• _WORK REQUEST_: The answer should be each line from the entries below that has the word "rung" in it.

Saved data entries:
——

import Summits.QuantumFields.YangMills.Theorems.PoincareLipschitzHistoryTailOfTangentMapFact
import Summits.QuantumFields.YangMills.Theorems.PoincareLipschitzMeanDeviationOfSecondMoment
import HarnessLib

/-!
# Crux `HistoryTailL` (stmt-QuantumFields-19936) — FILE K-14: the K2-LANE FACE v10 «THE FIRST-MOMENT ROW IS ONE VARIANCE STATEMENT»
# (secondary face of record, ★★OWNER RULING №28; display of record = the one-row sandwich face ✓p729779)

Cell `ym3-torus` (YM ladder rung R3 = continuum SU(2) Yang–Mills on T³ — a RUNG, NOT the Clay problem: not d = 4, not infinite volume, not a mass gap);
LEAD seat `ym-ust-19936-w1` g10.  Helper `--supports stmt-QuantumFields-19936`; THEOREMS ONLY; two one-line instantiations of the K2-lane face v9 ✓p731178
`historyTailL_of_tangentMapFact_quantile (hK1)(hT)(hQ)` ∕ `…_of_tangentMapFact (hK1)(hT)(hM)` at px9 g9's (Q2M) suppliers
✓`PoincareLipschitzMeanDeviationOfSecondMoment.quantileDeviation_of_secondMoment (hSM) : (Q)` and `meanDeviationL_of_secondMoment (hSM) : MeanDeviationL`
(Chebyshev ∕ AM–GM with the `p(g)²` room; ideator ym-r3-idea-2 g15's LINE 28 pointer «BlockSecondMomentL»).

THE DISPLAYED BINDERS (v10).  `hK1` = K1-exp (crux stmt-QuantumFields-23532's exponential letter, VERBATIM since v2); `hT : Literature.Analysis.PDE.MinimisingTangentMapConstant`
[Schoen–Uhlenbeck 1984, Prop. 1.2] — the one named print fact of the continuum face; `hSM` = «BlockSecondMomentL» (ideator g15's all-scales text VERBATIM = px9's
binder): for every `L` a constant `C` and `γ₁` with `∫ dist₁(plaqHol(Ū^j U) a)² d gibbsK ≤ C·(γ·(F.L)⁻¹^(K−j))` at every depth `1 ≤ j ≤ K` — the Gaussian
size of the block-plaquette fluctuation, which implies the crux `MeanDeviationL` (23083) AND the quantile row (Q).  Census v9 → v10: removed [hQ] · added [hSM] ·
changed [].  HONEST LABEL (★★OWNER WORD 34): unlike v9's `hQ` (a REGISTRY row, 23133's `stub_quantileDeviation`), `hSM` is an OPEN, UNREGISTERED
statement — the Gaussian-size second-moment bound `C·g²_{K−j}` for block plaquettes at all scales (the perturbative expectation; Bałaban-class, NOT printed
as a theorem, NOT a Literature citation) — and it is STRONGER than (Q) and than the crux `MeanDeviationL` (both follow from it by px9 g9's ✓ theorems); if a
lane works on `hSM` itself the clean move is to REGISTER it as an item so this row is a registry row again.  NOTHING of K1-exp, the fact or `hSM` is proved
here; `HistoryTailL` is NOT proved.

WHAT IS PROVED (ns `…Theorems.PoincareLipschitzHistoryTailOfSecondMoment`).
* ★★★ `historyTailL_of_tangentMapFact_secondMoment (hK1) (hT) (hSM) : UnitScaleTilt.HistoryTailL` — via the quantile door.
* ★★ `historyTailL_of_tangentMapFact_secondMoment' (hK1) (hT) (hSM) : UnitScaleTilt.HistoryTailL` — via `MeanDeviationL` (the crux's own row), same face.
HONEST SCOPE.  Instantiations by landed names only; YM₃ on T³ is rung R3, not Clay; YM gap NOT proved.

References: T. Bałaban, CMP 102 (1985) 255–275 [Balaban1985UV3] ((7) p.257, (71) p.273); R. Schoen, K. Uhlenbeck, Invent. Math. 78 (1984) [SchoenUhlenbeck1984].
-/

set_option autoImplicit false

noncomputable section

namespace Summit.QuantumFields.YangMills.Theorems.PoincareLipschitzHistoryTailOfSecondMoment

open MeasureTheory Filter Topology Finset Metric
open scoped BigOperators
open Literature.Analysis.FunctionSpaces
open Literature.Analysis.PDE (MinimisingTangentMapConstant)
open Literature.MathematicalPhysics.QuantumFieldTheory.Balaban1983to89
open Literature.MathematicalPhysics.QuantumFieldTheory.Balaban1983to89.T3ContinuumYM3Torus
open Literature.MathematicalPhysics.QuantumFieldTheory.Balaban1983to89.T3UnitScaleTilt
open Literature.MathematicalPhysics.QuantumFieldTheory.Balaban1983to89.T3UnitLawDensityEML (ℰp)
open Summit.QuantumFields.YangMills.Theorems.PoincareLipschitzHistoryTailOfTangentMapFact (historyTailL_of_tangentMapFact_quantile historyTailL_of_tangentMapFact)
open Summit.QuantumFields.YangMills.Theorems.PoincareLipschitzMeanDeviationOfSecondMoment (quantileDeviation_of_secondMoment meanDeviationL_of_secondMoment)

/-- ★★★ **THE K2-LANE FACE v10: THE CRUX BY NAME FROM K1-exp, THE NAMED FACT `MinimisingTangentMapConstant` AND ONE VARIANCE STATEMENT** (through the
quantile row (Q)). [cite: Balaban1985UV3, (71) p.273; SchoenUhlenbeck1984, Prop. 1.2] -/
theorem historyTailL_of_tangentMapFact_secondMoment
    (hK1 : ∀ (L : ℕ), ∃ (Cc cc : ℝ), 0 ≤ Cc ∧ 0 < cc ∧ ∃ γ₁ : ℝ, 0 < γ₁ ∧ γ₁ ≤ 1 ∧
      ∀ (F : T3Family) (γ : ℝ), F.L = L → 0 < γ → γ ≤ γ₁ → ∀ (K n : ℕ), 1 ≤ n →
        (n : ℝ) ≤ (F.scheme ℰp γ).β K → 2 * n ≤ (F.P K).sitesPerDir 0 →
        ∀ (x₀ : Site (F.P K) 0) (f : GaugeField (F.P K) 0 (Matrix.specialUnitaryGroup (Fin 2) ℂ) → ℝ) (Λ : ℝ), 0 < Λ →
          Measurable f → GaugeField.GaugeInvariant f →
          (∀ U U' : GaugeField (F.P K) 0 (Matrix.specialUnitaryGroup (Fin 2) ℂ),
            (∀ b : PBond (F.P K) 0, (∀ k, (b.src k - x₀ k).val < n) → (∀ k, (b.tgt k - x₀ k).val < n) → U b = U' b) →
              f U = f U') →
          (∀ U U' : GaugeField (F.P K) 0 (Matrix.specialUnitaryGroup (Fin 2) ℂ),
            |f U - f U'| ≤ Λ * Real.sqrt (∑ b : PBond (F.P K) 0, GaugeGroup.dist1 (U b * (U' b)⁻¹) ^ 2)) →
          ∀ r : ℝ, 0 ≤ r →
            (gibbsK F ℰp γ K).real {U | r ≤ f U - ∫ V, f V ∂(gibbsK F ℰp γ K)} ≤
              Cc * Real.exp (-(cc * Real.sqrt ((F.scheme ℰp γ).β K) * r / ((n : ℝ) * Λ))))
    (hT : MinimisingTangentMapConstant)
    (hSM : ∀ (L : ℕ), ∃ C : ℝ, 0 ≤ C ∧ ∃ γ₁ : ℝ, 0 < γ₁ ∧ γ₁ ≤ 1 ∧ ∀ (F : T3Family) (γ : ℝ), F.L = L → 0 < γ → γ ≤ γ₁ →
          ∀ (K j : ℕ), 1 ≤ j → j ≤ K → ∀ a : Plaq (F.P K) j,
            ∫ U, (GaugeGroup.dist1 (GaugeField.plaqHol (Averaging.iter (fun i' => BlockAveraging.blockAvg (P := F.P K) (j := i') ℰp) j U) a)) ^ 2 ∂(gibbsK F ℰp γ K)
              ≤ C * (γ * ((F.L : ℝ)⁻¹) ^ (K - j)))
    : Summit.QuantumFields.YangMills.Theses.UnitScaleTilt.HistoryTailL :=
  historyTailL_of_tangentMapFact_quantile hK1 hT (quantileDeviation_of_secondMoment hSM)

/-- ★★ **THE SAME FACE THROUGH THE CRUX `MeanDeviationL` (stmt-QuantumFields-23083) INSTEAD OF (Q).** [cite: Balaban1985UV3, (71) p.273; SchoenUhlenbeck1984, Prop. 1.2] -/
theorem historyTailL_of_tangentMapFact_secondMoment'
    (hK1 : ∀ (L : ℕ), ∃ (Cc cc : ℝ), 0 ≤ Cc ∧ 0 < cc ∧ ∃ γ₁ : ℝ, 0 < γ₁ ∧ γ₁ ≤ 1 ∧
      ∀ (F : T3Family) (γ : ℝ), F.L = L → 0 < γ → γ ≤ γ₁ → ∀ (K n : ℕ), 1 ≤ n →
        (n : ℝ) ≤ (F.scheme ℰp γ).β K → 2 * n ≤ (F.P K).sitesPerDir 0 →
        ∀ (x₀ : Site (F.P K) 0) (f : GaugeField (F.P K) 0 (Matrix.specialUnitaryGroup (Fin 2) ℂ) → ℝ) (Λ : ℝ), 0 < Λ →
          Measurable f → GaugeField.GaugeInvariant f →
          (∀ U U' : GaugeField (F.P K) 0 (Matrix.specialUnitaryGroup (Fin 2) ℂ),
            (∀ b : PBond (F.P K) 0, (∀ k, (b.src k - x₀ k).val < n) → (∀ k, (b.tgt k - x₀ k).val < n) → U b = U' b) →
              f U = f U') →
          (∀ U U' : GaugeField (F.P K) 0 (Matrix.specialUnitaryGroup (Fin 2) ℂ),
            |f U - f U'| ≤ Λ * Real.sqrt (∑ b : PBond (F.P K) 0, GaugeGroup.dist1 (U b * (U' b)⁻¹) ^ 2)) →
          ∀ r : ℝ, 0 ≤ r →
            (gibbsK F ℰp γ K).real {U | r ≤ f U - ∫ V, f V ∂(gibbsK F ℰp γ K)} ≤
              Cc * Real.exp (-(cc * Real.sqrt ((F.scheme ℰp γ).β K) * r / ((n : ℝ) * Λ))))
    (hT : MinimisingTangentMapConstant)
    (hSM : ∀ (L : ℕ), ∃ C : ℝ, 0 ≤ C ∧ ∃ γ₁ : ℝ, 0 < γ₁ ∧ γ₁ ≤ 1 ∧ ∀ (F : T3Family) (γ : ℝ), F.L = L → 0 < γ → γ ≤ γ₁ →
          ∀ (K j : ℕ), 1 ≤ j → j ≤ K → ∀ a : Plaq (F.P K) j,
            ∫ U, (GaugeGroup.dist1 (GaugeField.plaqHol (Averaging.iter (fun i' => BlockAveraging.blockAvg (P := F.P K) (j := i') ℰp) j U) a)) ^ 2 ∂(gibbsK F ℰp γ K)
              ≤ C * (γ * ((F.L : ℝ)⁻¹) ^ (K - j)))
    : Summit.QuantumFields.YangMills.Theses.UnitScaleTilt.HistoryTailL :=
  historyTailL_of_tangentMapFact hK1 hT (meanDeviationL_of_secondMoment hSM)

end Summit.QuantumFields.YangMills.Theorems.PoincareLipschitzHistoryTailOfSecondMoment

end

——

• _RESPONSE TO THE TASK_:
Cell `ym3-torus` (YM ladder rung R3 = continuum SU(2) Yang–Mills on T³ — a RUNG, NOT the Clay problem: not d = 4, not infinite volume, not a mass gap);
HONEST SCOPE.  Instantiations by landed names only; YM₃ on T³ is rung R3, not Clay; YM gap NOT proved.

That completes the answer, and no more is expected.